Alternatively, it may be also depend on the individual parental care,
moderated by the food availability experienced by the female spawner.
At 26qC the incubation period (the period from fertilization of hatching
lasted between 48 hr-96 hr). Zaki and Abdula (1983) and Herath (1988)
reported shorter incubation period for fish embryo at higher temperature.
Therefore, the development of a fish embryo is clearly temperature
dependent as in most fish species (De Graaf and Janssen, 1996).
The zebra fish egg is telolecithal, cleavage in meroblastic and
discoidal.

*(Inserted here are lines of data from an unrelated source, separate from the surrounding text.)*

variable {ι : Type} [Fintype ι]

local notation3 (prettyPrint := false) "μ⟦" p ", " X "⟧" => ex (bernoulliWeight p) (ind X)

/-! ### 1. First member on at most two coordinates -/

/-- `F(x_a ∩ x_b, B; G) ≥ 0` for all increasing `B, G`. [this work] -/
theorem fIneq_nonneg_of_first_inter_coords (p : ι → unitInterval) {a b : ι} (hab : a ≠ b) {B G : Set (Set ι)} (hB : IsUpperSet B)
    (hG : IsUpperSet G) :
    0 ≤ (1 + μ⟦p, G⟧) * μ⟦p, ({ω : Set ι | a ∈ ω} ∩ {ω : Set ι | b ∈ ω}) ∩ B ∩ G⟧
        - μ⟦p, G⟧ * μ⟦p, ({ω : Set ι | a ∈ ω} ∩ {ω : Set ι | b ∈ ω}) ∩ B⟧
        - μ⟦p, ({ω : Set ι | a ∈ ω} ∩ {ω : Set ι | b ∈ ω}) ∩ G⟧ * μ⟦p, B ∩ G⟧ := by
  have h0 : secAt a false ({ω : Set ι | a ∈ ω} ∩ {ω : Set ι | b ∈ ω}) = ∅ := by
    rw [secAt_inter, SahiCombDisjunct.secAt_false_coord, Set.empty_inter]
  have h1 : secAt a true ({ω : Set ι | a ∈ ω} ∩ {ω : Set ι | b ∈ ω}) = {ω : Set ι | b ∈ ω} := by
    rw [secAt_inter, SahiCombDisjunct.secAt_true_coord, secAt_coord_of_ne hab, Set.univ_inter]
  refine fIneq_nonneg_forall_of_first_subset_coord p a h0 (fun B' G' hB' hG' => ?_) hB hG
  rw [h1]; exact fIneq_nonneg_of_first_coordinate p b hB' hG'

/-- `F(x_a ∪ x_b, B; G) ≥ 0` for all increasing `B, G`. [this work] -/
theorem fIneq_nonneg_of_first_union_coords (p : ι → unitInterval) {a b : ι} (hab : a ≠ b) {B G : Set (Set ι)} (hB : IsUpperSet B)
    (hG : IsUpperSet G) :
    0 ≤ (1 + μ⟦p, G⟧) * μ⟦p, ({ω : Set ι | a ∈ ω} ∪ {ω : Set ι | b ∈ ω}) ∩ B ∩ G⟧
        - μ⟦p, G⟧ * μ⟦p, ({ω : Set ι | a ∈ ω} ∪ {ω : Set ι | b ∈ ω}) ∩ B⟧
        - μ⟦p, ({ω : Set ι | a ∈ ω} ∪ {ω : Set ι | b ∈ ω}) ∩ G⟧ * μ⟦p, B ∩ G⟧ := by
  have h1 : secAt a true ({ω : Set ι | a ∈ ω} ∪ {ω : Set ι | b ∈ ω}) = Set.univ := by
    rw [SahiCombDisjunct.secAt_union, SahiCombDisjunct.secAt_true_coord, Set.univ_union]
  have h0 : secAt a false ({ω : Set ι | a ∈ ω} ∪ {ω : Set ι | b ∈ ω}) = {ω : Set ι | b ∈ ω} := by
    rw [SahiCombDisjunct.secAt_union, SahiCombDisjunct.secAt_false_coord, secAt_coord_of_ne hab, Set.empty_union]
  refine fIneq_nonneg_forall_of_coord_mem_first p a h1 (fun B' G' hB' hG' => ?_) hB hG
  rw [h0]; exact fIneq_nonneg_of_first_coordinate p b hB' hG'

/-- **First member a `≤ 2`-junta ⟹ `F(A,B;G) ≥ 0` for all increasing `B, G`.** [this work] -/
theorem fIneq_nonneg_of_first_determinedBy_pair (p : ι → unitInterval) {A : Set (Set ι)} (hA : IsUpperSet A) {a b : ι}
    (hAd : DeterminedBy A ({a, b} : Set ι)) {B G : Set (Set ι)} (hB : IsUpperSet B) (hG : IsUpperSet G) :
    0 ≤ (1 + μ⟦p, G⟧) * μ⟦p, A ∩ B ∩ G⟧ - μ⟦p, G⟧ * μ⟦p, A ∩ B⟧ - μ⟦p, A ∩ G⟧ * μ⟦p, B ∩ G⟧ := by
  rcases upperSet_determinedBy_pair_cases hA hAd with h | h | h | h | h | h
  · rw [h, fIneq_first_empty]
  · rw [h]; exact fIneq_nonneg_of_first_univ p hB hG
  · rw [h]; exact fIneq_nonneg_of_first_coordinate p a hB hG
  · rw [h]; exact fIneq_nonneg_of_first_coordinate p b hB hG
  · by_cases hab : a = b
    · subst hab; rw [Set.inter_self] at h; rw [h]; exact fIneq_nonneg_of_first_coordinate p a hB hG
    · rw [h]; exact fIneq_nonneg_of_first_inter_coords p hab hB hG
  · by_cases hab : a = b
    · subst hab; rw [Set.union_self] at h; rw [h]; exact fIneq_nonneg_of_first_coordinate p a hB hG
    · rw [h]; exact fIneq_nonneg_of_first_union_coords p hab hB hG

/-! ### 2. Stripping an extremal coordinate -/

/-- First member below a coordinate (`A ⊆ x_e`) whose `1`-section is a `≤ 2`-junta ⟹ `F ≥ 0` for all increasing `B, G`. [this work] -/
theorem fIneq_nonneg_of_first_subset_coord_pair (p : ι → unitInterval) (e : ι) {a b : ι} {A : Set (Set ι)} (hA : IsUpperSet A)
    (he : A ⊆ {ω : Set ι | e ∈ ω}) (hA1d : DeterminedBy (secAt e true A) ({a, b} : Set ι)) {B G : Set (Set ι)} (hB : IsUpperSet B)
    (hG : IsUpperSet G) :
    0 ≤ (1 + μ⟦p, G⟧) * μ⟦p, A ∩ B ∩ G⟧ - μ⟦p, G⟧ * μ⟦p, A ∩ B⟧ - μ⟦p, A ∩ G⟧ * μ⟦p, B ∩ G⟧ :=
  fIneq_nonneg_forall_of_first_subset_coord p e (SahiFInduction.secAt_false_eq_empty_of_subset_coord he)
    (fun _ _ hB' hG' => fIneq_nonneg_of_first_determinedBy_pair p (isUpperSet_secAt e true hA) hA1d hB' hG') hB hG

All teleosts show a discoidal meroblastic cleavage pattern,
where the large yolk volume restricts cell division to a small area at
the animal pole close to the micropyle (Hall et al., 2004). The pattern
of cleavage recorded have for D. rerio did not differ from that in
other teleosts such as oryzias latipes, Cichlasoma dimerus and
Gadus morhua (Kimmel et al., 1995; Meijide and Guerrero, 2000) or in
catfish, e.g. P. suchi (Islam, 2005) and M. montanus (Arockiaraj et al., 2003).

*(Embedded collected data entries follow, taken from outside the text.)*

import Summits.RiemannHypothesis.RiemannHypothesis.Theorems.SemilocalNegCertFortyOneKinked1886
import HarnessLib

/-!
# Semi-local threshold of the `{∞,2,…,41}` form, negative side: `a*({2,…,41}) ≤ 1931 / 1024 = 1.8857421875` — the wall `q = 43` from a KINKED (piecewise-cubic) witness with slope breaks at the prime-atom images (part 10/16: the kernel facts piece 132 … piece 146 of 205 (imports part 1 only))

Cell `rh-explicit` (HOME `run/shared/lean/pub/rh-explicit/`), seat cc-s2-9 gen2 (HUMAN RULING D-0074 (D5) WEIL data engine; LADDER-RH column WEIL, rung DATA → W-P(P2);
pipeline = cc-s2-4 gen8/gen11's piecewise-witness layer `SemilocalPiecewise{Witness,Increment,IncrementSum,Cert}.lean` + their float finder, every number
re-derived by an independent second engine E2 before filing; gen0's rows: `SemilocalNegCert{ThirteenKinked1423,SeventeenKinked1478,NineteenKinked1573,TwentyThreeKinked1690,TwentyNineKinked1723}*`).
HONEST FRAMING: RH-FREE theorems about the tree's `weilSemilocalThreshold S` of a TRUNCATED Weil form (finitely many places); nothing here bears on the
truth of RH; the lower clause `(log q)/2 ≤ a*(S_q)` at all primes IS RH and is untouched; the SIGN of `δ*(43)` is not claimed.

KINKED row for the wall `q = 43` (`S = {2,…,41}`): at `b = 1931 / 1024 = 1.8857421875 ≈ a*(S_43) + 0.0051` (DATA, two engines, cc-s2-6/cc-s2-3: `a*(S_43) = 1.88065625`)
the polynomial × indicator class is far from negative (tree row `61/32`, `SemilocalNegCertUptoFortyOne`, `δ*(43) ≤ 0.0256`), whereas an odd piecewise cubic with slope breaks at the images
`|b − log n|` (rounded to `/1024`) of the atoms `n ∈ {2,3,5,7,11,13,17,19,23,29,31,37,41}` (the thirteen PRIME atoms; images of 4, 8, 9, 16, 25, 27, 32 dropped — all twenty kinks: λ_min = −1.03·10⁻², primes + 4 + 9: −3.72·10⁻³; kit j253132) is negative by `1.993e-03·‖G‖²`.
Instance: `S = {2, 3, 5, 7, 11, 13, 17, 19, 23, 29, 31, 37, 41}`, `N = 45` (atom table `atomsUptoFortyOne` / `atomsEnclose_UptoFortyOne` of `SemilocalNegCertUptoFortyOne.lean`), 14 pieces of degree ≤ 3, 205 `t`-pieces;
TWO ENGINES on the witness before the kernel: cc-s2-4's float finder `λ_min = -1.9927e-03` and the seat's exact-in-`x` decimal engine E2 `R = -1.9927e-03` (no polar credit);
the exact kernel margin is the certificate's own rational arithmetic (farm report).  ⇒ **`a*({2,…,41}) ≤ 1931 / 1024`, `δ*(43) < 0.005143`** (was `0.0256`).
No data is trusted: every bound is a `decide +kernel` fact.  Folklore throughout.
-/

set_option autoImplicit false
set_option linter.dupNamespace false  -- the mandated namespace repeats `RiemannHypothesis`
set_option Elab.async false  -- serialise the kernel facts: in parallel they exhaust the node's per-process heap (cc-s2-4 gen11, CC4-LEAN §16.10)

noncomputable section

open Complex Filter Set MeasureTheory Topology
open scoped Real

namespace Summit.RiemannHypothesis.RiemannHypothesis.Theorems.SemilocalPolyWitness

open MeasureTheory Set Finset Real
open Literature.NumberTheory.LFunctions
open Summit.RiemannHypothesis.RiemannHypothesis.Theorems.MotivicDoor
open Summit.RiemannHypothesis.RiemannHypothesis.Theorems.MotivicDoor.SemilocalThreshold
open Summit.RiemannHypothesis.RiemannHypothesis.Theorems.MotivicDoor.SemilocalMarkov
open LQ

set_option maxHeartbeats 0 in
/-- kernel fact: piece `132` of `certFortyOneKinked1886`. -/
theorem check_FortyOneKinked1886_piece132 : certFortyOneKinked1886.checkPiecePW 132 = true := by
  decide +kernel

set_option maxHeartbeats 0 in
/-- kernel fact: piece `133` of `certFortyOneKinked1886`. -/
theorem check_FortyOneKinked1886_piece133 : certFortyOneKinked1886.checkPiecePW 133 = true := by
  decide +kernel

set_option maxHeartbeats 0 in
/-- kernel fact: piece `134` of `certFortyOneKinked1886`. -/
theorem check_FortyOneKinked1886_piece134 : certFortyOneKinked1886.checkPiecePW 134 = true := by
  decide +kernel

set_option maxHeartbeats 0 in
/-- kernel fact: piece `135` of `certFortyOneKinked1886`. -/
theorem check_FortyOneKinked1886_piece135 : certFortyOneKinked1886.checkPiecePW 135 = true := by
  decide +kernel

set_option maxHeartbeats 0 in
/-- kernel fact: piece `136` of `certFortyOneKinked1886`. -/
theorem check_FortyOneKinked1886_piece136 : certFortyOneKinked1886.checkPiecePW 136 = true := by
  decide +kernel

set_option maxHeartbeats 0 in
/-- kernel fact: piece `137` of `certFortyOneKinked1886`. -/
theorem check_FortyOneKinked1886_piece137 : certFortyOneKinked1886.checkPiecePW 137 = true := by
  decide +kernel

set_option maxHeartbeats 0 in
/-- kernel fact: piece `138` of `certFortyOneKinked1886`. -/
theorem check_FortyOneKinked1886_piece138 : certFortyOneKinked1886.checkPiecePW 138 = true := by
  decide +kernel

set_option maxHeartbeats 0 in
/-- kernel fact: piece `139` of `certFortyOneKinked1886`. -/
theorem check_FortyOneKinked1886_piece139 : certFortyOneKinked1886.checkPiecePW 139 = true := by
  decide +kernel

set_option maxHeartbeats 0 in
/-- kernel fact: piece `140` of `certFortyOneKinked1886`. -/
theorem check_FortyOneKinked1886_piece140 : certFortyOneKinked1886.checkPiecePW 140 = true := by
  decide +kernel

set_option maxHeartbeats 0 in
/-- kernel fact: piece `141` of `certFortyOneKinked1886`. -/
theorem check_FortyOneKinked1886_piece141 : certFortyOneKinked1886.checkPiecePW 141 = true := by
  decide +kernel

set_option maxHeartbeats 0 in
/-- kernel fact: piece `142` of `certFortyOneKinked1886`. -/
theorem check_FortyOneKinked1886_piece142 : certFortyOneKinked1886.checkPiecePW 142 = true := by
  decide +kernel

set_option maxHeartbeats 0 in
/-- kernel fact: piece `143` of `certFortyOneKinked1886`. -/
theorem check_FortyOneKinked1886_piece143 : certFortyOneKinked1886.checkPiecePW 143 = true := by
  decide +kernel

set_option maxHeartbeats 0 in
/-- kernel fact: piece `144` of `certFortyOneKinked1886`. -/
theorem check_FortyOneKinked1886_piece144 : certFortyOneKinked1886.checkPiecePW 144 = true := by
  decide +kernel

set_option maxHeartbeats 0 in
/-- kernel fact: piece `145` of `certFortyOneKinked1886`. -/
theorem check_FortyOneKinked1886_piece145 : certFortyOneKinked1886.checkPiecePW 145 = true := by
  decide +kernel

set_option maxHeartbeats 0 in
/-- kernel fact: piece `146` of `certFortyOneKinked1886`. -/
theorem check_FortyOneKinked1886_piece146 : certFortyOneKinked1886.checkPiecePW 146 = true := by
  decide +kernel

end Summit.RiemannHypothesis.RiemannHypothesis.Theorems.SemilocalPolyWitness

end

However, niter and intra-specific variation exists in the cleavage
pattern (Hall et al., 2004). For example, the first horizontal cleavage
occurs between 32-cell and 64-cell stage in D.rerio and in C. dimerus
(Kimmel et al., 1995; Meijide and Guerrero, 2000), but it is early
observed between 16 and 32-blastomeres in C.gariepinus and medaka
O. latipes (Iwamatsu, 1994). Different timining for the blastula and
morula stage were reported for cyprinid fish Kimmel et al., 1988; 1995;
Thomas and Waterman 1978), but are still congruent with the
observations reported in the present experiment. Gastrulation in
zebrafish starts after the movement of cells over the surface of the yolk
(epiboly) and was observed at the 50% epiboly stage which similar to
the pattern reported by Warga and Kimmel, 1990.
In contrast, the
beginning of gastrulation the 50% epiboly stage was observed in
common carp. Generally, previous observations on the early development
of D. rerio (Kimmel et al., 1995; Warga and Kimmel, 1990) and also on
other teleost fish Cichlasoma dimerus (Meijide and Guerrero, 2000)
agree with the pattern described in the present study, thus confirming the
basic uniformity of teleost development particular in pre-hatching stages.

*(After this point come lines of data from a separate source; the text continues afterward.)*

/-- **THE DEFINITE LEVEL-RAISING FRAME** `(W, W', q; B = (a,b)_ℚ, O, RI, φ)`: `W'` of conductor `q·N_W` (`q ∤ N_W`) congruent to `W`
modulo `2` (traces of Frobenius at all primes `ℓ ∤ 2qN_W`); `B = (a, 0, b)_ℚ` definite and a division algebra exactly at `q` among the
finite primes; `O = O₁ ⊓ O₂` an Eichler order of level `N_W` (two maximal `ℤ`-orders, `[O₁ : O] = N_W`); `RI` the invertible right
`O`-ideals; `φ : RI → ℤ` left-`B×`-invariant with `T_ℓ φ = a_ℓ(W') φ` for every prime `ℓ ∤ qN_W` (the Jacquet–Langlands transfer `g_B`
of the newform of `W'`, any integral multiple) and PRIMITIVE AT `2` (an odd value).  Clauses copied from
`kim_selmerCorank_baseChange_le_of_toricPeriod_ne_zero` with `N⁻ = 1`, `n = q`, `ℤ`-values. [cite: Kim2024, §5.2.2–5.2.3 (shape of the binders)]
[cite: GrossLMS1987, §3 and Prop. 10.3 (heights and the special value formula; shape only)] -/
def DefiniteFrame (W W' : WeierstrassCurve ℚ) [W.IsElliptic] [W.IsGloballyMinimal] [W'.IsElliptic] [W'.IsGloballyMinimal]
    (q : ℕ) (a b : ℚ)
    (O : Subring (QuaternionAlgebra ℚ a 0 b)) (RI : Set (Submodule ℤ (QuaternionAlgebra ℚ a 0 b)))
    (φ : Submodule ℤ (QuaternionAlgebra ℚ a 0 b) → ℤ) : Prop :=
  -- frame of ES-28 (Le Hung–Li): `4 ∤ N_W`, `ρ̄|_{G_{ℚ₂}} ≠ 1`, `q ∤ 2N_W` a TRANSPOSITION prime
  (¬ 4 ∣ W.conductorNorm ℤ) ∧ NontrivialAtTwo W ∧ q ≠ 2 ∧ (¬ q ∣ W.conductorNorm ℤ) ∧ jacobiSym W.Δ.num q = -1 ∧
  -- level
  (W'.conductorNorm ℤ = q * W.conductorNorm ℤ) ∧
  -- congr
  (∀ ℓ : ℕ, ℓ.Prime → ¬ ℓ ∣ 2 * q * W.conductorNorm ℤ → (2 : ℤ) ∣ W.frobeniusTrace ℓ - W'.frobeniusTrace ℓ) ∧
  -- definite
  (a < 0 ∧ b < 0) ∧
  -- ramified
  (∀ (ℓ : ℕ) [Fact ℓ.Prime],
    (∀ x : QuaternionAlgebra ℚ_[ℓ] (a : ℚ_[ℓ]) 0 (b : ℚ_[ℓ]), x ≠ 0 → IsUnit x) ↔ ℓ = q) ∧
  -- eichler
  (∃ O₁ O₂ : Subring (QuaternionAlgebra ℚ a 0 b),
    (∀ S : Subring (QuaternionAlgebra ℚ a 0 b), (S = O₁ ∨ S = O₂) →
      (S.toAddSubgroup.FG ∧ (∀ d : QuaternionAlgebra ℚ a 0 b, ∃ m : ℤ, m ≠ 0 ∧ m • d ∈ S) ∧
        ∀ S' : Subring (QuaternionAlgebra ℚ a 0 b), S'.toAddSubgroup.FG → S ≤ S' → S' = S)) ∧
    O = O₁ ⊓ O₂ ∧ O.toAddSubgroup.relIndex O₁.toAddSubgroup = W.conductorNorm ℤ) ∧
  -- ideals
  (∀ J : Submodule ℤ (QuaternionAlgebra ℚ a 0 b), J ∈ RI ↔
    (J.FG ∧ (∀ d : QuaternionAlgebra ℚ a 0 b, ∃ m : ℤ, m ≠ 0 ∧ m • d ∈ J) ∧
      (∀ x : QuaternionAlgebra ℚ a 0 b, (∀ y ∈ J, y * x ∈ J) ↔ x ∈ O) ∧
      (∃ J' : Submodule ℤ (QuaternionAlgebra ℚ a 0 b),
        (∀ x : QuaternionAlgebra ℚ a 0 b, x ∈ J * J' ↔ ∀ y ∈ J, x * y ∈ J) ∧
        (∀ x : QuaternionAlgebra ℚ a 0 b, x ∈ J' * J ↔ x ∈ O)))) ∧
  -- invariant
  (∀ J ∈ RI, ∀ β : QuaternionAlgebra ℚ a 0 b, IsUnit β →
    φ (J.map (AddMonoidHom.mulLeft β).toIntLinearMap) = φ J) ∧
  -- eigen
  (∀ ℓ : ℕ, ℓ.Prime → ¬ ℓ ∣ q * W.conductorNorm ℤ → ∀ J ∈ RI,
    ∑ᶠ J' ∈ {J' : Submodule ℤ (QuaternionAlgebra ℚ a 0 b) | J' ≤ J ∧
        J'.toAddSubgroup.relIndex J.toAddSubgroup = ℓ ^ 2 ∧ ∀ y ∈ J', ∀ x ∈ O, y * x ∈ J'}, φ J' =
      W'.frobeniusTrace ℓ * φ J) ∧
  -- primitive
  (∃ J ∈ RI, Odd (φ J))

The newly hatched embryos of D. rerio were characterized
by a large yolk sac which they nourished for 120 hr pH.
At high
temperature (30qC), the yolk sac period lasted within 48 hr pH stage
(Verreth et al., 1992) which indicating the temperature regime might
be influenced the period yolk sac stage. In the present observations,
the terminal mouth, the jaws, the eyes of D. rerio became well
developed at 96 hr pH stage. Active feeding might be initiated as early
as 24 hr before the complete resorption (120 hr pH) of the yolk sac.
In contrast, active feeding of free embryo in assumed inefficient
(Osse, 1990) due to the delayed jaw function. Additional support for
an early onset of external feeding is the morphologic evidence for an
early function of the sensory organs. According to the hypothesis of
Kawamura and Washiyama (1989), vision is the most important sense
of fish larvae used for feeding and prey detection, which is supported
by well developed eyes at 96 hr pH stage in zebrafish. However, one
has to consider that a functional digestive system is completed only
5 days after the onset of exogenous feeding (Verreth et al., 1992) on
the other hand, this might even raise pressure for efficient foraging
compensating for insufficient digestion.